WASHINGTON, DC — Today, Interfaith Alliance, the National Council of Nonprofits, American Humanist Association, Americans United for Separation of Church and State, Freedom From Religion Foundation, Independent Sector, Public Citizen, and other leading nonprofit organizations launched a national sign-on letter addressed to President Trump. The letter strongly objects to efforts by the administration to weaken the Johnson Amendment, a longstanding federal law that protects nonprofits from partisan politics by prohibiting 501(c)(3) organizations from endorsing or opposing political candidates.

The letter warns that exempting houses of worship from this longstanding protection, as the administration seeks to do, risks politicizing vital nonprofit institutions, eroding public trust, and threatening the independence and integrity of the entire nonprofit sector. The groups signing the letter represent thousands of local nonprofits that show up every day to help people in need. In every community, nonprofits – including houses of worship - feed, heal, shelter, and support their neighbors, no matter their politics. They are asking leaders to keep that trust strong.

The sign-on letter, with already more than 1,000 nonprofit signatures, responds directly to a proposed legal settlement involving the Internal Revenue Service and National Religious Broadcasters that, if approved by a federal judge, would undermine a federal law protecting charitable and religious nonprofits from partisan politics for more than 70 years.

Nonprofits nationwide are urged to join the sign-on letter to preserve public confidence and keep the nonprofit sector focused on mission-driven work rather than partisan politics.

“American democracy and our diverse religious communities benefit from healthy boundaries between government and religion,” said Rev. Paul Brandeis Raushenbush, President and CEO of Interfaith Alliance. “It's essential that our houses of worship remain outside the partisan fray, unbeholden to any political figure or group. This decision could open the floodgates to dark money operations that would turn sacred spaces into fronts for shady political schemes. Instead of politicizing the pulpit, the administration should properly enforce the seven-decades-old law that allows tax-exempt houses of worship to advocate powerfully around moral and policy issues without pushing partisanship on their congregations.”

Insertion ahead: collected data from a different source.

import Summits.FinalStateConjecture.FinalStateConjecture.Theorems.BulkKerrCaptureC2.Negative.BlockForm
import Summits.FinalStateConjecture.FinalStateConjecture.Theorems.PhaseMixingCaptureBulkKerrCaptureC2OfClaimByName
import Literature.Geometry.Lorentzian.KerrStabilitySubextremalCauchy
import HarnessLib

/-!
# STRATEGY CENSUS sketch — crux `BulkKerrCaptureC2` (stmt-FinalStateConjecture-14985)

Crux-strategist (wall-breaker, unit `cstrat-stmt-FinalStateConjecture-14985-p1`), 2026-08-17.
Companion to `Cruxes/BulkKerrCaptureC2/STRATEGY-CENSUS.md`: the typed objects of the four lens
attempts, kernel-checked. NOTHING here is filed as an item or a line; see the census for why.

* §1 Strengthen — `S⁺₁ = HintzSubextremalClaim` (all orders, all leaves, local uniformity) and
  `S⁺₂ = StrongCaptureTwo` (pre-ruling strong form at `k = 2`), each `⇒` crux by LANDED theorems.
* §2 Decomposition — (a) spin split `SmallSpinC2 → AnnulusSpinC2 → crux`; (b) clause split
  `OrbitalAsymptoticC2 → ScriCompleteNearKerr → crux` (and the converse: an exact `↔`); (d) import
  split `HintzSubextremalClaim → ClaimPortC2 → crux` with `ClaimPortC2` PROVED (p99464).
  Every glue is proved below; no leaf is session-provable (census §Decomposition).
-/

-- the doubled `FinalStateConjecture.FinalStateConjecture` path component trips dupNamespace
set_option linter.dupNamespace false

noncomputable section

open Set Filter Topology Function
open scoped Manifold ContDiff ENNReal Topology
open Literature.Geometry.Lorentzian
open Summit.FinalStateConjecture.FinalStateConjecture.Theses.PhaseMixingCapture (BulkKerrCaptureC2)
open Summit.FinalStateConjecture.FinalStateConjecture.Theorems
open Summit.FinalStateConjecture.FinalStateConjecture.Theorems.BulkKerrCapture.Negative (CaptureAt)
open Summit.FinalStateConjecture.FinalStateConjecture.Theorems.BulkKerrCaptureC2.Negative

namespace Summit.FinalStateConjecture.FinalStateConjecture.Cruxes.BulkKerrCaptureC2.StrategyCensus

/-! ## §1 Strengthen -/

/-- `S⁺₁`: the vendored all-orders Hintz claim BY NAME (every normalised centre `χ₀`, every leaf
`ρ₀`, every order `k`, local uniformity in the spin). Strictly stronger than the crux (crux `↔` its
`(ρ₀, k) = (1, 2)` germ, p106217). [cite: Hintz2026, Thm. 13.1 (pp. 318–319)] -/
def HintzSubextremalClaim : Prop :=
  ∀ [Kerr.Facts] [Kerr.SliceFacts], hintz_kerr_stability_subextremal_cauchy_allOrders

/-- `S⁺₁ ⇒ crux` — LANDED (p99464, `bulkKerrCaptureC2_of_allOrdersClaim'`). [folklore] -/
theorem bulkKerrCaptureC2_of_hintzSubextremalClaim (h : HintzSubextremalClaim) :
    BulkKerrCaptureC2 :=
  bulkKerrCaptureC2_of_allOrdersClaim' h

/-- `S⁺₂ = StrongCaptureTwo`: the pre-ruling strong form of bulk capture with the order pinned to
`k = 2` — bare finite-order `H^s_δ`-ball (no b-conormal side condition), Lipschitz–Hölder modulus
`C √dist`, one `(ε, C)` on `|a| ≤ a₁ M`. The residual of both round-2 lines (triage r2-2,
`TriageStrongForm.lean`). [folklore] -/
def StrongCaptureTwo : Prop :=
  ∀ [Kerr.Facts] [Kerr.SliceFacts], ∀ a₁ : ℝ, a₁ < 1 → ∃ (s : ℕ) (δ : ℝ),
    ∀ (M : ℝ) (hM : 0 < M), ∃ ε > (0 : ℝ), ∃ C : ℝ, ∀ a : ℝ, |a| ≤ a₁ * M →
      CaptureAt s δ 2 M hM.le ε C a

/-- `S⁺₂ ⇒ crux` — LANDED (`PhaseMixingCaptureCaptureSuffices.bulkKerrCaptureC2_of_captureAt_two`).
[folklore] -/
theorem bulkKerrCaptureC2_of_strongCaptureTwo (h : StrongCaptureTwo) : BulkKerrCaptureC2 :=
  PhaseMixingCaptureCaptureSuffices.bulkKerrCaptureC2_of_captureAt_two h

/-! ## §2(a) Decomposition by spin range (provenance split: refereed small spins / claimed annulus) -/

/-- `SmallSpinC2`: `C²`-capture on SOME small spin range `|a| ≤ a₀ M`, `a₀ > 0` — the
Klainerman–Szeftel/GKS/Shen regime, in the crux's block form. [cite: KlainermanSzeftel2023, Thm. 1.2.1] -/
def SmallSpinC2 : Prop :=
  ∀ [Kerr.Facts] [Kerr.SliceFacts], ∃ a₀ > (0 : ℝ), ∃ (s : ℕ) (δ : ℝ),
    ∀ (M : ℝ) (hM : 0 < M), ∀ η > (0 : ℝ), ∃ ε > (0 : ℝ), ∀ a : ℝ, |a| ≤ a₀ * M →
      CaptureC2At s δ M hM.le ε η a

/-- `AnnulusSpinC2`: `C²`-capture on every spin annulus `a₀ M ≤ |a| ≤ a₁ M`, `0 < a₀`, `a₁ < 1`
(spins bounded away from `0` and from `M`) — the part only Hintz 2026 claims. [cite: Hintz2026, Thm. 13.1 (pp. 318–319)] -/
def AnnulusSpinC2 : Prop :=
  ∀ [Kerr.Facts] [Kerr.SliceFacts], ∀ a₀ a₁ : ℝ, 0 < a₀ → a₁ < 1 → ∃ (s : ℕ) (δ : ℝ),
    ∀ (M : ℝ) (hM : 0 < M), ∀ η > (0 : ℝ), ∃ ε > (0 : ℝ), ∀ a : ℝ, a₀ * M ≤ |a| →
      |a| ≤ a₁ * M → CaptureC2At s δ M hM.le ε η a

/-- **Glue of the spin split**: `SmallSpinC2 → AnnulusSpinC2 → BulkKerrCaptureC2` (exponents merged
by `CaptureC2At.mono`, basins by `min`, spins by cases). [folklore] -/
theorem bulkKerrCaptureC2_of_spinSplit (hS : SmallSpinC2) (hA : AnnulusSpinC2) :
    BulkKerrCaptureC2 := by
  rw [bulkKerrCaptureC2_iff_captureC2At]
  intro _ _ a₁ ha₁
  obtain ⟨a₀, ha₀, s₁, δ₁, h₁⟩ := hS
  obtain ⟨s₂, δ₂, h₂⟩ := hA a₀ a₁ ha₀ ha₁
  refine ⟨max s₁ s₂, max δ₁ δ₂, fun M hM η hη ↦ ?_⟩
  obtain ⟨ε₁, hε₁, h₁'⟩ := h₁ M hM η hη
  obtain ⟨ε₂, hε₂, h₂'⟩ := h₂ M hM η hη
  refine ⟨min ε₁ ε₂, lt_min hε₁ hε₂, fun a ha ↦ ?_⟩
  rcases le_or_gt |a| (a₀ * M) with hle | hgt
  · exact (h₁' a hle).mono (le_max_left _ _) (le_max_left _ _) (min_le_left _ _) le_rfl
  · exact (h₂' a hgt.le ha).mono (le_max_right _ _) (le_max_right _ _) (min_le_right _ _) le_rfl

/-- Converse: the crux implies both spin pieces (so the split is exact). [folklore] -/
theorem spinSplit_of_bulkKerrCaptureC2 (h : BulkKerrCaptureC2) : SmallSpinC2 ∧ AnnulusSpinC2 := by
  rw [bulkKerrCaptureC2_iff_captureC2At] at h
  refine ⟨fun {_ _} ↦ ⟨1 / 2, by norm_num, h (1 / 2) (by norm_num)⟩, fun {_ _} a₀ a₁ _ ha₁ ↦ ?_⟩
  obtain ⟨s, δ, hsδ⟩ := h a₁ ha₁
  refine ⟨s, δ, fun M hM η hη ↦ ?_⟩
  obtain ⟨ε, hε, hcap⟩ := hsδ M hM η hη
  exact ⟨ε, hε, fun a _ ha ↦ hcap a ha⟩

/-! ## §2(b) Decomposition by conclusion clause (asymptotic capture / completeness of far `𝓘⁺`) -/

/-- Block of `OrbitalAsymptoticC2`: the crux's conclusion WITHOUT the far-`𝓘⁺` clause. [folklore] -/
def OrbitalC2At [Kerr.Facts] [Kerr.SliceFacts] (s : ℕ) (δ : ℝ) (M : ℝ) (hM : 0 ≤ M)
    (ε η a : ℝ) : Prop :=
  ∀ (D : InitialDataSet 𝓘(ℝ, E3) (Kerr.slice a M)) [D.metric.HasLeviCivita],
    D.IsVacuumConstraintSolution →
    (∀ s' : ℕ, InitialDataSet.dataWeightedSobolevEDist s' δ D (Kerr.data M a M hM) < ⊤) →
    InitialDataSet.dataWeightedSobolevEDist s δ D (Kerr.data M a M hM) < ENNReal.ofReal ε →
    ∀ 𝒟 : VacuumCauchyDevelopment D, 𝒟.IsMaximal →
      ∃ (M' a' : ℝ) (𝒟oc : Set 𝒟.carrier), Kerr.IsSubextremal M' a' ∧
        𝒟.toSpacetime.ConvergesToKerr 𝒟oc M' a' 2 ∧ |M' - M| + |a' - a| ≤ η

/-- Block of `ScriCompleteNearKerr`: ONLY the far-`𝓘⁺` clause (no tolerance `η`). [folklore] -/
def ScriFarAt [Kerr.Facts] [Kerr.SliceFacts] (s : ℕ) (δ : ℝ) (M : ℝ) (hM : 0 ≤ M)
    (ε a : ℝ) : Prop :=
  ∀ (D : InitialDataSet 𝓘(ℝ, E3) (Kerr.slice a M)) [D.metric.HasLeviCivita],
    D.IsVacuumConstraintSolution →
    (∀ s' : ℕ, InitialDataSet.dataWeightedSobolevEDist s' δ D (Kerr.data M a M hM) < ⊤) →
    InitialDataSet.dataWeightedSobolevEDist s δ D (Kerr.data M a M hM) < ENNReal.ofReal ε →
    ∀ 𝒟 : VacuumCauchyDevelopment D, 𝒟.IsMaximal → 𝒟.HasCompleteFutureNullInfinityFar

theorem OrbitalC2At.mono [Kerr.Facts] [Kerr.SliceFacts] {s s' : ℕ} {δ δ' : ℝ} {M : ℝ}
    {hM : 0 ≤ M} {ε ε' η η' a : ℝ} (h : OrbitalC2At s δ M hM ε η a) (hs : s ≤ s') (hδ : δ ≤ δ')
    (hε : ε' ≤ ε) (hη : η ≤ η') : OrbitalC2At s' δ' M hM ε' η' a := by
  intro D _ hvac hcon hdist 𝒟 hmax
  have hcon' : ∀ s'' : ℕ,
      InitialDataSet.dataWeightedSobolevEDist s'' δ D (Kerr.data M a M hM) < ⊤ := fun s'' ↦
    lt_of_le_of_lt
      (NearExtremalKappaCapture.Negative.dataWeightedSobolevEDist_mono le_rfl hδ D _) (hcon s'')
  have hdist' : InitialDataSet.dataWeightedSobolevEDist s δ D (Kerr.data M a M hM) <
      ENNReal.ofReal ε :=
    lt_of_le_of_lt (NearExtremalKappaCapture.Negative.dataWeightedSobolevEDist_mono hs hδ D _)
      (hdist.trans_le (ENNReal.ofReal_le_ofReal hε))
  obtain ⟨M', a', 𝒟oc, hsub, hconv, hpar⟩ := h D hvac hcon' hdist' 𝒟 hmax
  exact ⟨M', a', 𝒟oc, hsub, hconv, hpar.trans hη⟩

theorem ScriFarAt.mono [Kerr.Facts] [Kerr.SliceFacts] {s s' : ℕ} {δ δ' : ℝ} {M : ℝ}
    {hM : 0 ≤ M} {ε ε' a : ℝ} (h : ScriFarAt s δ M hM ε a) (hs : s ≤ s') (hδ : δ ≤ δ')
    (hε : ε' ≤ ε) : ScriFarAt s' δ' M hM ε' a := by
  intro D _ hvac hcon hdist 𝒟 hmax
  have hcon' : ∀ s'' : ℕ,
      InitialDataSet.dataWeightedSobolevEDist s'' δ D (Kerr.data M a M hM) < ⊤ := fun s'' ↦
    lt_of_le_of_lt
      (NearExtremalKappaCapture.Negative.dataWeightedSobolevEDist_mono le_rfl hδ D _) (hcon s'')
  have hdist' : InitialDataSet.dataWeightedSobolevEDist s δ D (Kerr.data M a M hM) <
      ENNReal.ofReal ε :=
    lt_of_le_of_lt (NearExtremalKappaCapture.Negative.dataWeightedSobolevEDist_mono hs hδ D _)
      (hdist.trans_le (ENNReal.ofReal_le_ofReal hε))
  exact @h D _ hvac hcon' hdist' 𝒟 hmax

/-- `OrbitalAsymptoticC2`: the crux minus completeness of far `𝓘⁺` — `C²`-asymptotic stability
with `η`-close sub-extremal final parameters (still the nonlinear core). [cite: Hintz2026, Thm. 13.1 (pp. 318–319)] -/
def OrbitalAsymptoticC2 : Prop :=
  ∀ [Kerr.Facts] [Kerr.SliceFacts], ∀ a₁ : ℝ, a₁ < 1 → ∃ (s : ℕ) (δ : ℝ),
    ∀ (M : ℝ) (hM : 0 < M), ∀ η > (0 : ℝ), ∃ ε > (0 : ℝ), ∀ a : ℝ, |a| ≤ a₁ * M →
      OrbitalC2At s δ M hM.le ε η a

/-- `ScriCompleteNearKerr`: "weak cosmic censorship is stable near sub-extremal Kerr" — every MGHD of
an `ε`-close b-conormal datum has sojourn-complete far `𝓘⁺`. [cite: Hintz2026, Thm. 13.1 (4) (p. 319)] -/
def ScriCompleteNearKerr : Prop :=
  ∀ [Kerr.Facts] [Kerr.SliceFacts], ∀ a₁ : ℝ, a₁ < 1 → ∃ (s : ℕ) (δ : ℝ),
    ∀ (M : ℝ) (hM : 0 < M), ∃ ε > (0 : ℝ), ∀ a : ℝ, |a| ≤ a₁ * M → ScriFarAt s δ M hM.le ε a

/-- **Glue of the clause split**: `OrbitalAsymptoticC2 → ScriCompleteNearKerr → BulkKerrCaptureC2`.
[folklore] -/
theorem bulkKerrCaptureC2_of_clauseSplit (hA : OrbitalAsymptoticC2) (hB : ScriCompleteNearKerr) :
    BulkKerrCaptureC2 := by
  rw [bulkKerrCaptureC2_iff_captureC2At]
  intro _ _ a₁ ha₁
  obtain ⟨s₁, δ₁, h₁⟩ := hA a₁ ha₁
  obtain ⟨s₂, δ₂, h₂⟩ := hB a₁ ha₁
  refine ⟨max s₁ s₂, max δ₁ δ₂, fun M hM η hη ↦ ?_⟩
  obtain ⟨ε₁, hε₁, h₁'⟩ := h₁ M hM η hη
  obtain ⟨ε₂, hε₂, h₂'⟩ := h₂ M hM
  refine ⟨min ε₁ ε₂, lt_min hε₁ hε₂, fun a ha ↦ ?_⟩
  intro D _ hvac hcon hdist 𝒟 hmax
  have hA' : OrbitalC2At (max s₁ s₂) (max δ₁ δ₂) M hM.le (min ε₁ ε₂) η a :=
    (h₁' a ha).mono (le_max_left _ _) (le_max_left _ _) (min_le_left ε₁ ε₂) le_rfl
  have hB' : ScriFarAt (max s₁ s₂) (max δ₁ δ₂) M hM.le (min ε₁ ε₂) a :=
    (h₂' a ha).mono (le_max_right _ _) (le_max_right _ _) (min_le_right ε₁ ε₂)
  obtain ⟨M', a', 𝒟oc, hsub, hconv, hpar⟩ := hA' D hvac hcon hdist 𝒟 hmax
  exact ⟨M', a', 𝒟oc, hsub, @hB' D _ hvac hcon hdist 𝒟 hmax, hconv, hpar⟩

/-- Converse: the crux implies both clause pieces (exact split; for the `𝓘⁺` piece take `η := 1`).
[folklore] -/
theorem clauseSplit_of_bulkKerrCaptureC2 (h : BulkKerrCaptureC2) :
    OrbitalAsymptoticC2 ∧ ScriCompleteNearKerr := by
  rw [bulkKerrCaptureC2_iff_captureC2At] at h
  refine ⟨fun {_ _} a₁ ha₁ ↦ ?_, fun {_ _} a₁ ha₁ ↦ ?_⟩
  · obtain ⟨s, δ, hsδ⟩ := h a₁ ha₁
    refine ⟨s, δ, fun M hM η hη ↦ ?_⟩
    obtain ⟨ε, hε, hcap⟩ := hsδ M hM η hη
    refine ⟨ε, hε, fun a ha D _ hvac hcon hdist 𝒟 hmax ↦ ?_⟩
    obtain ⟨M', a', 𝒟oc, hsub, -, hconv, hpar⟩ := hcap a ha D hvac hcon hdist 𝒟 hmax
    exact ⟨M', a', 𝒟oc, hsub, hconv, hpar⟩
  · obtain ⟨s, δ, hsδ⟩ := h a₁ ha₁
    refine ⟨s, δ, fun M hM ↦ ?_⟩
    obtain ⟨ε, hε, hcap⟩ := hsδ M hM 1 one_pos
    refine ⟨ε, hε, fun a ha D _ hvac hcon hdist 𝒟 hmax ↦ ?_⟩
    obtain ⟨-, -, -, -, hfar, -, -⟩ := hcap a ha D hvac hcon hdist 𝒟 hmax
    exact hfar

/-! ## §2(d) Import split (the promote-stub requests of leads a1/c4/c6/c8, typed) -/

/-- `ClaimPortC2`: the crux CONDITIONALLY on the named claim — the Lebesgue-number port. [folklore] -/
def ClaimPortC2 : Prop := HintzSubextremalClaim → BulkKerrCaptureC2

/-- `ClaimPortC2` holds outright (p99464). [folklore] -/
theorem claimPortC2_holds : ClaimPortC2 := fun h ↦ bulkKerrCaptureC2_of_allOrdersClaim' h

/-- **Glue of the import split** (modus ponens): its only open leaf is the claim by name. [folklore] -/
theorem bulkKerrCaptureC2_of_importSplit (h₁ : HintzSubextremalClaim) (h₂ : ClaimPortC2) :
    BulkKerrCaptureC2 :=
  h₂ h₁

end Summit.FinalStateConjecture.FinalStateConjecture.Cruxes.BulkKerrCaptureC2.StrategyCensus

end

“Nonprofits exist to serve the common good, not partisan politics,” said Diane Yentel, President and CEO of the National Council of Nonprofits. “Undermining the law that protects nonprofit nonpartisanship could severely damage the integrity and effectiveness of the entire nonprofit sector. Efforts by the administration and some in Congress to do so aren’t about religion or free speech, but about radically altering campaign finance laws and attempting to open the floodgates for political operatives to funnel money through churches while receiving generous tax breaks.”

“Our democracy depends on the freedom of conscience and civic integrity. Undermining the Johnson Amendment would open the door to unchecked political influence from the pulpit, threatening the trust and independence that nonprofit work is built on,” said Fish Stark, Executive Director of the American Humanist Association. “We will always defend the principle that nonprofits — including religious organizations — should serve their communities, not a partisan agenda.”

“This longstanding, commonsense rule protects the integrity of both our elections and nonprofits, including houses of worship. The majority of Americans don’t want their charities and churches embroiled in the corrupting influence of partisan politics,” said Rachel Laser, president and CEO of Americans United for Separation of Church and State. “The Trump administration’s radical reinterpretation of this federal law is a flagrant, self-serving attack on church-state separation that threatens our democracy by plunging houses of worship into partisan battles. AU is committed to fight the administration’s brazen ploy to use our houses of worship as political campaign tools.”

“Undermining the Johnson Amendment would do lasting harm to our democracy. That’s why such a broad coalition — spanning secular and religious organizations, good governance advocates and nonprofits across the political spectrum — is speaking out together,” said Annie Laurie Gaylor, president, FFRF Action Fund. “Preserving the Johnson Amendment is critical for keeping our charitable sector from becoming a pipeline for political donations and partisan campaigning. Weakening these protections would erode public trust, invite corruption and create a whole new category of dark money.”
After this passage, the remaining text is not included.